Methodology Adopted to Compute Unemployment in India
- Periodic Labour Force Survey (PLFS): Conducted by the National Statistical Office (NSO), the PLFS is the primary official data source. It uses three key measurement approaches:
- Usual Status (UPS): Measures employment status based on the individual's activity over a 365-day reference period. This is effective for capturing long-term structural trends.
- Current Weekly Status (CWS): Classifies a person as employed if they worked for at least one hour on any day during a 7-day reference period. This captures short-term seasonal fluctuations.
- Current Daily Status (CDS): Records activity on a daily basis within the reference week, offering insights into underemployment and the intensity of work.
- Annual Employment-Unemployment Surveys (EUS): Previously conducted by the Labour Bureau, these surveys provided historical data on employment patterns before being succeeded by the PLFS.
Improvements in Measuring Unemployment
- Better Data Collection and Frequency:
- More Frequent Surveys: Transitioning from annual to quarterly PLFS reporting for rural areas (similar to urban areas) would provide more responsive policy inputs.
- Enhanced Data Granularity: Capturing detailed regional, sectoral, and demographic variations would help design targeted regional employment policies.
- Incorporation of Informal Sector Employment:
- Recognizing Informal Work: Since a vast majority of India's workforce is in the informal sector, statistics should better capture gig workers, home-based workers, and self-employed individuals to avoid underestimating underemployment.
- Focus on Skill Gaps and Education:
- Skill Mapping Surveys: Conduct regular industry-specific surveys to map emerging skill requirements against vocational training outputs.
- Integration of Educational Data: Link educational databases with labor market registries to track employment outcomes of graduates.
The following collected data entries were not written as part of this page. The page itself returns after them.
import Literature.MathematicalPhysics.QuantumFieldTheory.Balaban1983to89.B12Eq311RemainderBound
import Literature.MathematicalPhysics.QuantumFieldTheory.Balaban1983to89.B12Lemma4Models

/-!
# `Balaban1983to89.B12Eq311Models` — T. Bałaban, *Renormalization group approach to lattice gauge field theories. I*,
Commun. Math. Phys. **109** (1987) 249–301 [Balaban1987RG1]: **the bound on the local remainder `𝐅(U, 𝐀)` of (3.11) in the
two MODELS of the projection `π` of the current (1.8)** — `π = id` (the `U(N)`-type model `B12RegularSpaces111Unitary.unitaryModel`,
`𝔤ᶜ = 𝔸`) and `π = slProj N`, the traceless part `X ↦ X − (tr X / N)·1` of `B12Lemma4Models` (the `SU(N)` model
`B12RegularSpaces111SpecialUnitary.suModel`, `𝔤ᶜ = 𝔰𝔩(N, ℂ)`), i.e. `B12Eq311RemainderBound.norm_F311_le_linear` /
`norm_rem311_le_linear` with their two `π`-hypotheses (`‖πX‖ ≤ Cπ‖X‖`, `π ∘ Ad(U(b)⁻¹) = Ad(U(b)⁻¹) ∘ π`) DISCHARGED:
`Cπ = 1` trivially for `π = id`; `Cπ = 2` for `π = slProj N` in the operator norm (`norm_slProj_le`: `|tr X| ≤ N‖X‖`, `‖1‖ ≤ 1`)
and the `Ad`-equivariance from `B12Lemma4Models.slProj_conj`.

HONEST FRAMING (cell `lit-balaban`, verbatim): statement-level skeleton of published theorems with citation tags; proofs where landed; nothing here is a claim about the Yang–Mills mass gap.

PDF held: `paper:balaban1987-cmp109-rg-i-small-field` (journal page = PDF page + 248); p. 261 ((1.8), «π denotes the projection in the
space of all complex N × N-matrices onto the algebra 𝔤ᶜ») and p. 272 ((3.11)–(3.14)) re-read by this unit.

THE PRINT, verbatim (p. 272): *«D^{ξ*}_{exp iξ𝐀U} ξ⁻²π Im ∂ exp iξ𝐀U = D^{ξ*}_U ξ⁻²π Im ∂U + D^{ξ*}_U D^ξ_U 𝐀 + 𝐅(U, 𝐀), (3.11) where 𝐅 is
a local operator depending on U, ∂U, 𝐀, ∇^ξ_U𝐀 only.»*  The bound on `𝐅` is `B12Eq311RemainderBound.norm_F311_le` ([14] (1.54) for the
current with a general `ℂ`-linear `π`); here only its two `π`-hypotheses are discharged in the models, nothing else changes (the
background is still a general configuration of units with `‖U(b)^{±1}‖ ≤ ρ`, as in the complex spaces (1.11)–(1.14)).

THEOREMS (no definition, no `Prop` placeholder, no new fact; axioms standard): `norm_slProj_le` (`‖slProj N X‖ ≤ 2‖X‖` in the
`L²`-operator norm, scope `Matrix.Norms.L2Operator` — the norm of `B10Eq29TubeLine.cstarAlgebraMatrix` used by `B12Lemma4Models`); `norm_F311_le_linear_id` / `norm_rem311_le_linear_id` (`π = id`:
`‖𝐅(U, 𝐀)(b)‖ ≤ (d − 1)·C_F(ρ)·α₂`); `norm_F311_le_linear_su` / `norm_rem311_le_linear_su` (`π = slProj N`:
`‖𝐅(U, 𝐀)(b)‖ ≤ (d − 1)·2C_F(ρ)·α₂`).  Unit `lit-balaban-p07` (Phase-2 seat p07 gen 7; row B12.Eq3.10-3.12, owners r09/r20; sequel of
`B12Eq311CurrentExpansion` / `…PlaquetteBounds` / `…LatticeBounds` / `…RemainderBound`), HOME `run/shared/lean/pub/lit-balaban/`.
-/

open NormedSpace Complex

namespace Literature.MathematicalPhysics.QuantumFieldTheory.Balaban1983to89.B12Eq311Models

open Literature.MathematicalPhysics.QuantumFieldTheory.Balaban1983to89
open Literature.MathematicalPhysics.QuantumFieldTheory.Balaban1983to89.B9Eq39Adjoint
open Literature.MathematicalPhysics.QuantumFieldTheory.Balaban1983to89.B9TorusCalculus
open Literature.MathematicalPhysics.QuantumFieldTheory.Balaban1983to89.B12Eq311CurrentExpansion
open Literature.MathematicalPhysics.QuantumFieldTheory.Balaban1983to89.B12Eq311RemainderBound
open Literature.MathematicalPhysics.QuantumFieldTheory.Balaban1983to89.B12RegularSpaces111
open Literature.MathematicalPhysics.QuantumFieldTheory.Balaban1983to89.B12Lemma4Models

noncomputable section

/-! ## §1. `π = id` (the `U(N)`-type model: `𝔤ᶜ = 𝔸`, no projection) -/

section Identity

variable {𝔸 : Type*} [NormedRing 𝔸] [NormedAlgebra ℂ 𝔸] [CompleteSpace 𝔸] {S : Type*} {ι : Type*} [Fintype ι] [LinearOrder ι]
variable (T : ι → Equiv.Perm S) (U : ι → S → 𝔸ˣ)
variable {ρ ξ α₀ α₂ : ℝ} {A : ι → S → 𝔸}

/-- **[B12 (3.11), `π = id`]** the linear bound on the local remainder `𝐅(U, 𝐀)` of (3.11) for the current without projection
(`𝔤ᶜ = 𝔸`, the `U(N)`-type model): `‖𝐅(U, 𝐀)(b)‖ ≤ (d − 1)·C_F(ρ)·α₂` under `0 < ξ ≤ 1`, `‖U(b)^{±1}‖ ≤ ρ` (`1 ≤ ρ`), `|𝐀| ≤ α₂`,
`|D^ξ_U𝐀| ≤ ξα₂`, `|U(∂p) − 1| ≤ α₀ξ²`, `α₀, α₂ ≤ 1` — `B12Eq311RemainderBound.norm_F311_le_linear` with `Cπ = 1`.
[cite: Balaban1987RG1, (3.11)–(3.14) p.272; Balaban1985RegularSpaces, (1.54) p.85] -/
theorem norm_F311_le_linear_id (hξ : 0 < ξ) (hξ1 : ξ ≤ 1) (hρ : 1 ≤ ρ)
    (hU : ∀ μ x, ‖(U μ x : 𝔸)‖ ≤ ρ ∧ ‖(((U μ x)⁻¹ : 𝔸ˣ) : 𝔸)‖ ≤ ρ)
    (hα₀ : 0 ≤ α₀) (hα₀1 : α₀ ≤ 1) (hα₂1 : α₂ ≤ 1)
    (hA : ∀ μ x, ‖A μ x‖ ≤ α₂) (hDA : ∀ κ ν y, ‖covD T U κ (A ν) y‖ ≤ ξ * α₂)
    (hP : ∀ κ ν, κ < ν → ∀ y, ‖(plaqU T U κ ν y : 𝔸) - 1‖ ≤ α₀ * ξ ^ 2) (μ : ι) (x : S) :
    ‖F311 T LinearMap.id ξ U A μ x‖ ≤ (Fintype.card ι - 1) * (C311 ρ * α₂) := by
  have h := norm_F311_le_linear T U (π := LinearMap.id) hξ hξ1 hρ hU hα₀ hα₀1 hα₂1 hA hDA hP zero_le_one
    (fun X => by rw [LinearMap.id_apply, one_mul]) (fun _ _ _ => rfl) μ x
  rwa [one_mul] at h

variable {P : Params} {i : ℕ}

/-- **[B12 (3.11), `π = id`, on the torus]** the same in the letters of the spaces (1.11)–(1.14) (`B12RegularSpaces111.nabla`,
`B12RegularSpaces111.plaq`) for the torus current `B12Eq18Current.current id ξ U`: `‖𝐅(U, 𝐀)(b)‖ ≤ (d − 1)·C_F(ρ)·α₂` —
`B12Eq311RemainderBound.norm_rem311_le_linear` with `Cπ = 1`. [cite: Balaban1987RG1, (3.11)–(3.14) p.272] -/
theorem norm_rem311_le_linear_id {U : PBond P i → 𝔸ˣ} {A : PBond P i → 𝔸}
    (hξ : 0 < ξ) (hξ1 : ξ ≤ 1) (hρ : 1 ≤ ρ) (hU : ∀ b, ‖(U b : 𝔸)‖ ≤ ρ ∧ ‖(((U b)⁻¹ : 𝔸ˣ) : 𝔸)‖ ≤ ρ)
    (hα₀ : 0 ≤ α₀) (hα₀1 : α₀ ≤ 1) (hα₂1 : α₂ ≤ 1) (hA : ∀ b, ‖A b‖ ≤ α₂)
    (hDA : ∀ μ ν x, ‖B12RegularSpaces111.nabla ξ U μ (fun y => A ⟨y, ν⟩) x‖ ≤ α₂)
    (hP : ∀ p : Plaq P i, ‖((B12RegularSpaces111.plaq U p : 𝔸ˣ) : 𝔸) - 1‖ ≤ α₀ * ξ ^ 2) (b : PBond P i) :
    ‖rem311 LinearMap.id ξ U A b‖ ≤ (P.d - 1) * (C311 ρ * α₂) := by
  have h := norm_rem311_le_linear (π := LinearMap.id) hξ hξ1 hρ hU hα₀ hα₀1 hα₂1 hA hDA hP zero_le_one
    (fun X => by rw [LinearMap.id_apply, one_mul]) (fun _ _ => rfl) b
  rwa [one_mul] at h

end Identity

/-! ## §2. `π = slProj N` (the `SU(N)` model: `𝔤ᶜ = 𝔰𝔩(N, ℂ)`, operator norms on `M_N(ℂ)`) -/

section SpecialUnitary

open scoped Matrix.Norms.L2Operator

variable {N : ℕ}

/-- **The projection onto `𝔤ᶜ = 𝔰𝔩(N, ℂ)` is bounded by `2` in the operator norm**: `‖X − (tr X / N)·1‖ ≤ ‖X‖ + |tr X|/N ≤ 2‖X‖`,
since every diagonal entry satisfies `|X_{ii}| ≤ ‖X‖` and `‖1‖ ≤ 1` (for `N = 0` everything is `0`). This is the constant `Cπ`
of `B12Eq311RemainderBound.norm_F311_le` in the `SU(N)` model. [cite: Balaban1987RG1, (1.8) p.261] -/
theorem norm_slProj_le (X : Matrix (Fin N) (Fin N) ℂ) : ‖slProj N X‖ ≤ 2 * ‖X‖ := by
  rw [slProj_apply]
  -- every entry is bounded by the operator norm: `X i j = (X e_j)_i`
  have hent : ∀ i j : Fin N, ‖X i j‖ ≤ ‖X‖ := fun i j => by
    have h := Matrix.l2_opNorm_mulVec X (EuclideanSpace.single j (1 : ℂ))
    rw [PiLp.norm_single, norm_one, mul_one] at h
    refine le_trans ?_ h
    have hs : (⇑(EuclideanSpace.single j (1 : ℂ)) : Fin N → ℂ) = Pi.single j 1 :=
      funext fun k => by simp [Pi.single_apply, eq_comm]
    have h2 := PiLp.norm_apply_le ((EuclideanSpace.equiv (Fin N) ℂ).symm (X.mulVec ⇑(EuclideanSpace.single j (1 : ℂ)))) i
    have h3 : ((EuclideanSpace.equiv (Fin N) ℂ).symm (X.mulVec ⇑(EuclideanSpace.single j (1 : ℂ)))) i = X i j := by
      rw [hs, Matrix.mulVec_single_one]
      rfl
    rwa [h3] at h2
  -- hence `|tr X| ≤ N‖X‖`
  have htr : ‖X.trace‖ ≤ N * ‖X‖ :=
    calc ‖X.trace‖ = ‖∑ i, X i i‖ := rfl
      _ ≤ ∑ i, ‖X i i‖ := norm_sum_le _ _
      _ ≤ ∑ _i : Fin N, ‖X‖ := Finset.sum_le_sum fun i _ => hent i i
      _ = N * ‖X‖ := by rw [Finset.sum_const, Finset.card_univ, Fintype.card_fin, nsmul_eq_mul]
  -- and `‖1‖ ≤ 1`
  have h1 : ‖(1 : Matrix (Fin N) (Fin N) ℂ)‖ ≤ 1 := by
    rw [← Matrix.diagonal_one, Matrix.l2_opNorm_diagonal]
    exact (pi_norm_const_le (1 : ℂ)).trans_eq norm_one
  calc ‖X - ((N : ℂ)⁻¹ * X.trace) • (1 : Matrix (Fin N) (Fin N) ℂ)‖ ≤ ‖X‖ + ‖((N : ℂ)⁻¹ * X.trace) • (1 : Matrix (Fin N) (Fin N) ℂ)‖ := norm_sub_le _ _
    _ ≤ ‖X‖ + ‖X‖ := by
        refine add_le_add le_rfl ?_
        rw [norm_smul, norm_mul, norm_inv, Complex.norm_natCast]
        rcases Nat.eq_zero_or_pos N with hN | hN
        · subst hN
          rw [Nat.cast_zero, inv_zero, zero_mul, zero_mul]
          exact norm_nonneg _
        · calc (N : ℝ)⁻¹ * ‖X.trace‖ * ‖(1 : Matrix (Fin N) (Fin N) ℂ)‖ ≤ (N : ℝ)⁻¹ * (N * ‖X‖) * 1 := by
                gcongr
              _ = ‖X‖ := by
                have hN' : (N : ℝ) ≠ 0 := Nat.cast_ne_zero.mpr hN.ne'
                field_simp
    _ = 2 * ‖X‖ := by ring

variable {S : Type*} {ι : Type*} [Fintype ι] [LinearOrder ι]
variable (T : ι → Equiv.Perm S) (U : ι → S → (Matrix (Fin N) (Fin N) ℂ)ˣ)
variable {ρ ξ α₀ α₂ : ℝ} {A : ι → S → Matrix (Fin N) (Fin N) ℂ}

/-- **[B12 (3.11), `SU(N)` model]** the linear bound on the local remainder `𝐅(U, 𝐀)` of (3.11) for the current (1.8) with the
printed projection `π` onto `𝔤ᶜ = 𝔰𝔩(N, ℂ)` (`slProj N`), operator norms on `M_N(ℂ)`: `‖𝐅(U, 𝐀)(b)‖ ≤ (d − 1)·2C_F(ρ)·α₂` under
`0 < ξ ≤ 1`, `‖U(b)^{±1}‖ ≤ ρ` (`1 ≤ ρ`), `|𝐀| ≤ α₂`, `|D^ξ_U𝐀| ≤ ξα₂`, `|U(∂p) − 1| ≤ α₀ξ²`, `α₀, α₂ ≤ 1` —
`B12Eq311RemainderBound.norm_F311_le_linear` with `Cπ = 2` (`norm_slProj_le`) and the `Ad`-equivariance `slProj_conj`.
[cite: Balaban1987RG1, (1.8) p.261, (3.11)–(3.14) p.272; Balaban1985RegularSpaces, (1.54) p.85] -/
theorem norm_F311_le_linear_su (hξ : 0 < ξ) (hξ1 : ξ ≤ 1) (hρ : 1 ≤ ρ)
    (hU : ∀ μ x, ‖(U μ x : Matrix (Fin N) (Fin N) ℂ)‖ ≤ ρ ∧ ‖(((U μ x)⁻¹ : (Matrix (Fin N) (Fin N) ℂ)ˣ) : Matrix (Fin N) (Fin N) ℂ)‖ ≤ ρ)
    (hα₀ : 0 ≤ α₀) (hα₀1 : α₀ ≤ 1) (hα₂1 : α₂ ≤ 1)
    (hA : ∀ μ x, ‖A μ x‖ ≤ α₂) (hDA : ∀ κ ν y, ‖covD T U κ (A ν) y‖ ≤ ξ * α₂)
    (hP : ∀ κ ν, κ < ν → ∀ y, ‖(plaqU T U κ ν y : Matrix (Fin N) (Fin N) ℂ) - 1‖ ≤ α₀ * ξ ^ 2) (μ : ι) (x : S) :
    ‖F311 T (slProj N) ξ U A μ x‖ ≤ (Fintype.card ι - 1) * (2 * C311 ρ * α₂) :=
  norm_F311_le_linear T U (π := slProj N) hξ hξ1 hρ hU hα₀ hα₀1 hα₂1 hA hDA hP zero_le_two norm_slProj_le
    (fun μ x X => slProj_conj (U μ x)⁻¹ X) μ x

variable {P : Params} {i : ℕ}

/-- **[B12 (3.11), `SU(N)` model, on the torus]** the same in the letters of the spaces (1.11)–(1.14) for the torus current
`B12Eq18Current.current (slProj N) ξ U` of the `SU(N)` model (`B12Lemma4Models`): `‖𝐅(U, 𝐀)(b)‖ ≤ (d − 1)·2C_F(ρ)·α₂` —
`B12Eq311RemainderBound.norm_rem311_le_linear` with `Cπ = 2` and `slProj_conj`. [cite: Balaban1987RG1, (1.8) p.261, (3.11)–(3.14) p.272] -/
theorem norm_rem311_le_linear_su {U : PBond P i → (Matrix (Fin N) (Fin N) ℂ)ˣ} {A : PBond P i → Matrix (Fin N) (Fin N) ℂ}
    (hξ : 0 < ξ) (hξ1 : ξ ≤ 1) (hρ : 1 ≤ ρ) (hU : ∀ b, ‖(U b : Matrix (Fin N) (Fin N) ℂ)‖ ≤ ρ ∧ ‖(((U b)⁻¹ : (Matrix (Fin N) (Fin N) ℂ)ˣ) : Matrix (Fin N) (Fin N) ℂ)‖ ≤ ρ)
    (hα₀ : 0 ≤ α₀) (hα₀1 : α₀ ≤ 1) (hα₂1 : α₂ ≤ 1) (hA : ∀ b, ‖A b‖ ≤ α₂)
    (hDA : ∀ μ ν x, ‖B12RegularSpaces111.nabla ξ U μ (fun y => A ⟨y, ν⟩) x‖ ≤ α₂)
    (hP : ∀ p : Plaq P i, ‖((B12RegularSpaces111.plaq U p : (Matrix (Fin N) (Fin N) ℂ)ˣ) : Matrix (Fin N) (Fin N) ℂ) - 1‖ ≤ α₀ * ξ ^ 2) (b : PBond P i) :
    ‖rem311 (slProj N) ξ U A b‖ ≤ (P.d - 1) * (2 * C311 ρ * α₂) :=
  norm_rem311_le_linear (π := slProj N) hξ hξ1 hρ hU hα₀ hα₀1 hα₂1 hA hDA hP zero_le_two norm_slProj_le
    (fun b X => slProj_conj (U b)⁻¹ X) b

end SpecialUnitary

end

end Literature.MathematicalPhysics.QuantumFieldTheory.Balaban1983to89.B12Eq311Models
- Use of Technology and Big Data:
- Leveraging Big Data: Analyze real-time hiring trends from online job portals, professional networks, and EPFO registration data to complement traditional household surveys.
- AI and Predictive Analytics: Use machine learning models to forecast labor demand in emerging sectors, helping align skill development programs proactively.
Conclusion
Addressing India's structural unemployment requires not only robust job creation but also a highly precise, real-time data collection methodology. By modernizing measurement techniques, incorporating informal sector dynamics, and leveraging big data, policymakers can design targeted interventions to bridge the skill gap and foster an inclusive labor market.